Summary and Key Takeaway

By meticulously applying the Binomial Theorem to expand $(1-y)^m$ and $(1+y)^n$ up to the $y^2$ term, then carefully multiplying these series, we were able to equate the coefficients of $y$ and $y^2$ to the given values of $a_1=10$ and $a_2=10$. This led to a system of two linear equations. Solving this system yielded $m=35$ and $n=45$. Therefore, the value of $(m+n)$ is $35+45=80$. This problem underscores the importance of precise binomial expansion and careful, step-by-step algebraic simplification.

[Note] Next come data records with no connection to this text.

open scoped BigOperators symmDiff
open MeasureTheory
open _root_.Literature.Probability.LatticeModels
open _root_.Literature.Probability.Percolation (BondConfig bondPercolation half)
open _root_.Literature.Barriers.CriticalPhenomena (medialCornersAt medialVertexOf)
open Summit.CriticalPhenomena.CardyFormulaZ2.Theorems.ParafermionFamiliesToSLESix.StripAnchored.S2
  (dartW sixthPhase sixthPhase_add dartW_eq_zero dartW_eq_single loopTurn_eq one_of_both turnSign_partner)
open Summit.CriticalPhenomena.CardyFormulaZ2.Cruxes.ParafermionPrecompact.KenyonStreamSecondRelation
  (toggle_hypotheses_symmDiff)
open _root_.Literature.Probability.LatticeModels.DiscreteDobrushin (startCorner exitTime isStartCorner_startCorner
  medialExploration_eq_explorationList isInnerFace_of_lt_exitTime not_isInnerFace_exitTime)

/-! ## The pathwise pair identity `ival(ω) + ival(ω') = U(ω) + U(ω')`, all cases, and its integration -/

section Pathwise

variable {E : DiscreteDobrushin}

/-- **The pathwise arriving-dart pair identity, all cases** (never/never, once/twice, twice/once, as in
`kval_add_kval_toggle`): `ival(ω) + ival(ω') = U(ω) + U(ω')` with `ival` the sum of the two arriving dart weights at
`e = cTgt r` and `U = (2 + λ²) · onceChiralPhase … true + (2 + λ̄²) · onceChiralPhase … false`.
[cite: Zhou2024SLE6BondZ2, eq. (102)] -/
theorem ival_add_ival_toggle (hE : E.IsZdAdmissible) (hH : HoleFree {f : Site 2 | E.IsInnerFace f}) {r : Site 2 × Fin 4}
    (hx : ∀ j, E.IsInnerFace (faceAt r.1 j)) (hy : ∀ j, E.IsInnerFace (faceAt (r.1 + cornerUnit (r.2 + 1)) j))
    {ω ω' : BondConfig (Site 2)} (hagree : ∀ e, e ≠ cTgt r → (e ∈ E.bcBondConfig ω' ↔ e ∈ E.bcBondConfig ω))
    (hdiff : ¬ (cTgt r ∈ E.bcBondConfig ω' ↔ cTgt r ∈ E.bcBondConfig ω)) {δ : ℝ} (hδ : δ ≠ 0) :
    (dartW (E.bcBondConfig ω) (startCorner hE) r (exitTime hE ω) +
        dartW (E.bcBondConfig ω) (startCorner hE) (cornerPartner r) (exitTime hE ω)) +
        (dartW (E.bcBondConfig ω') (startCorner hE) r (exitTime hE ω') +
          dartW (E.bcBondConfig ω') (startCorner hE) (cornerPartner r) (exitTime hE ω')) =
      ((2 + sixthPhase 1 * sixthPhase 1) *
          onceChiralPhase (explorationList (E.bcBondConfig ω) (startCorner hE) (exitTime hE ω)) δ (1 / 3) (cTgt r) true +
        (2 + sixthPhase (-1) * sixthPhase (-1)) *
          onceChiralPhase (explorationList (E.bcBondConfig ω) (startCorner hE) (exitTime hE ω)) δ (1 / 3) (cTgt r) false) +
      ((2 + sixthPhase 1 * sixthPhase 1) *
          onceChiralPhase (explorationList (E.bcBondConfig ω') (startCorner hE) (exitTime hE ω')) δ (1 / 3) (cTgt r) true +
        (2 + sixthPhase (-1) * sixthPhase (-1)) *
          onceChiralPhase (explorationList (E.bcBondConfig ω') (startCorner hE) (exitTime hE ω')) δ (1 / 3) (cTgt r) false) := by
  have hc₀ := isStartCorner_startCorner hE
  -- the same data for the partner
  have hyx : (cornerPartner r).1 + cornerUnit ((cornerPartner r).2 + 1) = r.1 := by
    change r.1 + cornerUnit (r.2 + 1) + cornerUnit (r.2 + 2 + 1) = r.1
    rw [show r.2 + 2 + 1 = (r.2 + 1) + 2 by omega, cornerUnit_add_two]; abel
  have hx2 : ∀ j, E.IsInnerFace (faceAt (cornerPartner r).1 j) := hy
  have hy2 : ∀ j, E.IsInnerFace (faceAt ((cornerPartner r).1 + cornerUnit ((cornerPartner r).2 + 1)) j) := by
    rw [hyx]; exact hx
  have hagree2 : ∀ e, e ≠ cTgt (cornerPartner r) → (e ∈ E.bcBondConfig ω' ↔ e ∈ E.bcBondConfig ω) := by
    rw [cTgt_partner]; exact hagree
  have hdiff2 : ¬ (cTgt (cornerPartner r) ∈ E.bcBondConfig ω' ↔ cTgt (cornerPartner r) ∈ E.bcBondConfig ω) := by
    rw [cTgt_partner]; exact hdiff
  have hN := not_isInnerFace_exitTime hE ω
  have hlt : ∀ k < exitTime hE ω, E.IsInnerFace (cFace (cornerOrbit (E.bcBondConfig ω) (startCorner hE) k)) :=
    fun k hk => isInnerFace_of_lt_exitTime hE ω hk
  by_cases h₁ : ∃ i, i < exitTime hE ω ∧ cornerOrbit (E.bcBondConfig ω) (startCorner hE) i = r
  · by_cases h₂ : ∃ i, i < exitTime hE ω ∧ cornerOrbit (E.bcBondConfig ω) (startCorner hE) i = cornerPartner r
    · -- twice in `ω`: once in the flipped configuration
      obtain ⟨i₁, hi₁N, hi₁⟩ := h₁
      obtain ⟨i₂, hi₂N, hi₂⟩ := h₂
      have hne : i₁ ≠ i₂ := by rintro rfl; exact partner_ne r (hi₂.symm.trans hi₁)
      rcases Nat.lt_or_gt_of_ne hne with h12 | h21
      · obtain ⟨⟨i, hiN', hi'⟩, h₂'⟩ := one_of_both hE hagree hdiff hi₁ hi₂ h12 hi₂N
        obtain ⟨hk, hT⟩ := ival_pair_of_once hE hH hx hy (fun e hne => (hagree e hne).symm) (fun h => hdiff h.symm)
          hi' hiN' h₂' hδ
        rw [hT true, hT false]
        linear_combination hk
      · obtain ⟨⟨i, hiN', hi'⟩, h₁'⟩ := one_of_both (p := cornerPartner r) hE hagree2 hdiff2 hi₂
          (by rw [partner_partner]; exact hi₁) h21 hi₁N
        obtain ⟨hk, hT⟩ := ival_pair_of_once (r := cornerPartner r) hE hH hx2 hy2
          (fun e hne => (hagree2 e hne).symm) (fun h => hdiff2 h.symm) hi' hiN' h₁' hδ
        rw [partner_partner, cTgt_partner] at hk
        rw [cTgt_partner] at hT
        rw [hT true, hT false]
        linear_combination hk
    · -- once in `ω`, along `r`
      obtain ⟨i₁, hi₁N, hi₁⟩ := h₁
      have h₂' : ∀ i < exitTime hE ω, cornerOrbit (E.bcBondConfig ω) (startCorner hE) i ≠ cornerPartner r :=
        fun i hi h => h₂ ⟨i, hi, h⟩
      obtain ⟨hk, hT⟩ := ival_pair_of_once hE hH hx hy hagree hdiff hi₁ hi₁N h₂' hδ
      rw [hT true, hT false]
      linear_combination hk
  · have h₁' : ∀ i < exitTime hE ω, cornerOrbit (E.bcBondConfig ω) (startCorner hE) i ≠ r :=
      fun i hi h => h₁ ⟨i, hi, h⟩
    by_cases h₂ : ∃ i, i < exitTime hE ω ∧ cornerOrbit (E.bcBondConfig ω) (startCorner hE) i = cornerPartner r
    · -- once in `ω`, along the partner
      obtain ⟨i₂, hi₂N, hi₂⟩ := h₂
      have h₁'' : ∀ i < exitTime hE ω,
          cornerOrbit (E.bcBondConfig ω) (startCorner hE) i ≠ cornerPartner (cornerPartner r) := by
        rw [partner_partner]; exact h₁'
      obtain ⟨hk, hT⟩ := ival_pair_of_once (r := cornerPartner r) hE hH hx2 hy2 hagree2 hdiff2 hi₂ hi₂N h₁'' hδ
      rw [partner_partner, cTgt_partner] at hk
      rw [cTgt_partner] at hT
      rw [hT true, hT false]
      linear_combination hk
    · -- never: the flipped exploration is the same path
      have h₂' : ∀ i < exitTime hE ω, cornerOrbit (E.bcBondConfig ω) (startCorner hE) i ≠ cornerPartner r :=
        fun i hi h => h₂ ⟨i, hi, h⟩
      have hcase := cornerOrbit_toggle_case0 (c₀ := startCorner hE) hagree hdiff h₁' h₂'
      have hN' : exitTime hE ω' = exitTime hE ω :=
        exitTime_eq_of hE _ (by rw [hcase _ le_rfl]; exact hN) (fun k hk => by rw [hcase k hk.le]; exact hlt k hk)
      have h₁'' : ∀ i < exitTime hE ω, cornerOrbit (E.bcBondConfig ω') (startCorner hE) i ≠ r :=
        fun i hi h => h₁' i hi (by rw [← hcase i hi.le]; exact h)
      have h₂'' : ∀ i < exitTime hE ω, cornerOrbit (E.bcBondConfig ω') (startCorner hE) i ≠ cornerPartner r :=
        fun i hi h => h₂' i hi (by rw [← hcase i hi.le]; exact h)
      rw [hN', dartW_eq_zero h₁', dartW_eq_zero h₂', dartW_eq_zero h₁'', dartW_eq_zero h₂'',
        onceChiralPhase_explorationList_never h₁' h₂', onceChiralPhase_explorationList_never h₁' h₂',
        onceChiralPhase_explorationList_never h₁'' h₂'', onceChiralPhase_explorationList_never h₁'' h₂'']
      ring

/-- **Assembly**: a functional `H` of the configuration which is pathwise a constant multiple of `ival − U` at an interior
edge `e = cTgt r` has zero `P_{1/2}`-expectation (flip `e`: `H ∘ flip = −H`, and `P_{1/2}` is flip invariant).
[cite: Zhou2024SLE6BondZ2, eq. (102)] -/
theorem integral_eq_zero_of_eq_mul_ival_sub (hE : E.IsZdAdmissible) (hH : HoleFree {f : Site 2 | E.IsInnerFace f})
    {r : Site 2 × Fin 4} (hx : ∀ j, E.IsInnerFace (faceAt r.1 j))
    (hy : ∀ j, E.IsInnerFace (faceAt (r.1 + cornerUnit (r.2 + 1)) j)) (q₂ : Site 2 × Fin 4) (hq₂ : q₂ = cornerPartner r)
    (κ : ℂ) {δ : ℝ} (hδ : δ ≠ 0) (H : BondConfig (Site 2) → ℂ)
    (hHr : ∀ ω, H ω = κ * (dartW (E.bcBondConfig ω) (startCorner hE) r (exitTime hE ω) +
      dartW (E.bcBondConfig ω) (startCorner hE) q₂ (exitTime hE ω) -
      ((2 + sixthPhase 1 * sixthPhase 1) *
          onceChiralPhase (explorationList (E.bcBondConfig ω) (startCorner hE) (exitTime hE ω)) δ (1 / 3) (cTgt r) true +
        (2 + sixthPhase (-1) * sixthPhase (-1)) *
          onceChiralPhase (explorationList (E.bcBondConfig ω) (startCorner hE) (exitTime hE ω)) δ (1 / 3) (cTgt r) false))) :
    ∫ ω, H ω ∂(bondPercolation (zdGraph 2) half) = 0 := by
  subst hq₂
  have hanti : ∀ ω, H (ω ∆ {cTgt r}) = -H ω := by
    intro ω
    obtain ⟨hagree, hdiff, -⟩ := toggle_hypotheses_symmDiff hx hy ω
    rw [hHr, hHr]
    have := ival_add_ival_toggle hE hH hx hy hagree hdiff hδ
    linear_combination κ * this
  have h1 := integral_comp_symmDiff (cTgt_mem_edgeSet r) H
  simp only [hanti, integral_neg] at h1
  linear_combination (-1 / 2 : ℂ) * h1
import Literature.AlgebraicGeometry.Motives.GoodReductionSpecialFibreProofs
import Mathlib.RingTheory.Flat.TorsionFree
import Mathlib.RingTheory.DiscreteValuationRing.Basic
import HarnessLib

/-!
# Generic fibres over a discrete valuation ring and the generic fibre of a Chow cover

Scheme-theoretic inputs for Zariski's connectedness theorem for smooth proper models over a discrete
valuation ring proved via a projective (Chow) cover
(`Literature/AlgebraicGeometry/Motives/GoodReductionZariskiProofs`). For a domain `R` with fraction
field `K`:

* `ZariskiChow.isLocalizationAway_of_irreducible`, `ZariskiChow.isOpenImmersion_specMap_algebraMap` —
  for a discrete valuation ring, `K = R[1/ϖ]` for a uniformizer `ϖ`, so **`Spec K → Spec R` is an open
  immersion** (the generic point is open);
* `ZariskiChow.dense_range_fst`, `ZariskiChow.irreducibleSpace_of_genericFibre` — **the generic fibre
  of a universally open `f : X → Spec R` is dense** (a non-empty open of `Spec R` contains the generic
  point, `bot_mem_of_isOpen`), hence `X` is irreducible as soon as `X_K` is (EGA IV₂ 2.3.4-type
  statement; Hartshorne III Prop. 9.7 for flat families over a curve);
* `ZariskiChow.flat_of_isIntegral_of_surjective` — **an integral scheme surjective onto the spectrum of
  a principal ideal domain is flat over it** (Hartshorne III Prop. 9.7: flat ⟺ every associated point
  maps to the generic point; here: the rings of functions of the non-empty affine opens are domains into
  which `R` injects by dominance, and torsion-free = flat over Bézout domains, Mathlib
  `Module.Flat.flat_iff_torsion_eq_bot_of_isBezout`, Stacks 0539);
* `ZariskiChow.exists_iso_preimage` — for `π : Z → X` an isomorphism over the open `U ⊆ X`, the
  induced morphism between the opens `p_Z⁻¹(π⁻¹U) ⊆ Z_K` and `p_X⁻¹(U) ⊆ X_K` of the generic fibres
  is an isomorphism (Mathlib `IsOpenImmersion.isPullback`, `IsOpenImmersion.lift`);
* `ZariskiChow.mem_range_of_isIntegralElem_chowCover` — **`K` is integrally closed in `Γ(Z_K, 𝒪)`**
  for `Z` integral, `π : Z → X` an isomorphism over a non-empty open `U`, `f : X → Spec R` universally
  open with integral geometrically irreducible generic fibre and `Spec K → Spec R` an open immersion:
  an element of `Γ(Z_K, 𝒪)` integral over `K` restricts to a function on `p_X⁻¹(U)`, an open of `X_K`,
  integral over `K`, hence constant (Stacks Project, Tag 054Q, via the tree's
  `mem_range_of_isIntegralElem_of_geometricallyIrreducible`), and `Z_K` is integral. This is hypothesis
  `hK` of `Literature.AlgebraicGeometry.Motives.bijective_appTop_of_genericFibre` (`Γ(Z, 𝒪_Z) = R`,
  Stacks Project, Tag 0AY8, proof) for the Chow cover `Z → X → Spec R`.

Everything is proved; no named facts. Mathlib searched (pin v4.32): `IsOpenImmersion.of_isLocalization`,
`IsDiscreteValuationRing.eq_unit_mul_pow_irreducible`, `Scheme.Pullback.range_fst`,
`HasRingHomProperty.of_iSup_eq_top`, `IsSchemeTheoreticallyDominant.of_isDominant`,
`Scheme.Hom.app_injective`, `IsOpenImmersion.isPullback`, `map_injective_of_isIntegral` (used); Mathlib
has flatness over Dedekind/valuation rings only module-theoretically (`Flat/TorsionFree`).

## References

* R. Hartshorne, *Algebraic Geometry*, GTM 52 (1977): III Prop. 9.7 (p. 257). [Hartshorne1977]
* The Stacks Project, Tags 0539 (flat = torsion free over valuation/Bézout rings), 054Q (Varieties,
  Lemma 33.8.6), 0AY8 (More on Morphisms, Lemma 37.53.6, proof). [StacksProject]
-/

noncomputable section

Note on Discrepancy: Based on the detailed calculations following standard mathematical principles, the derived value for $(m+n)$ is $80$. If the intended correct option for the problem was (A) 88, there might be a typographical error in the provided problem statement or options, as our derived answer is consistently 80.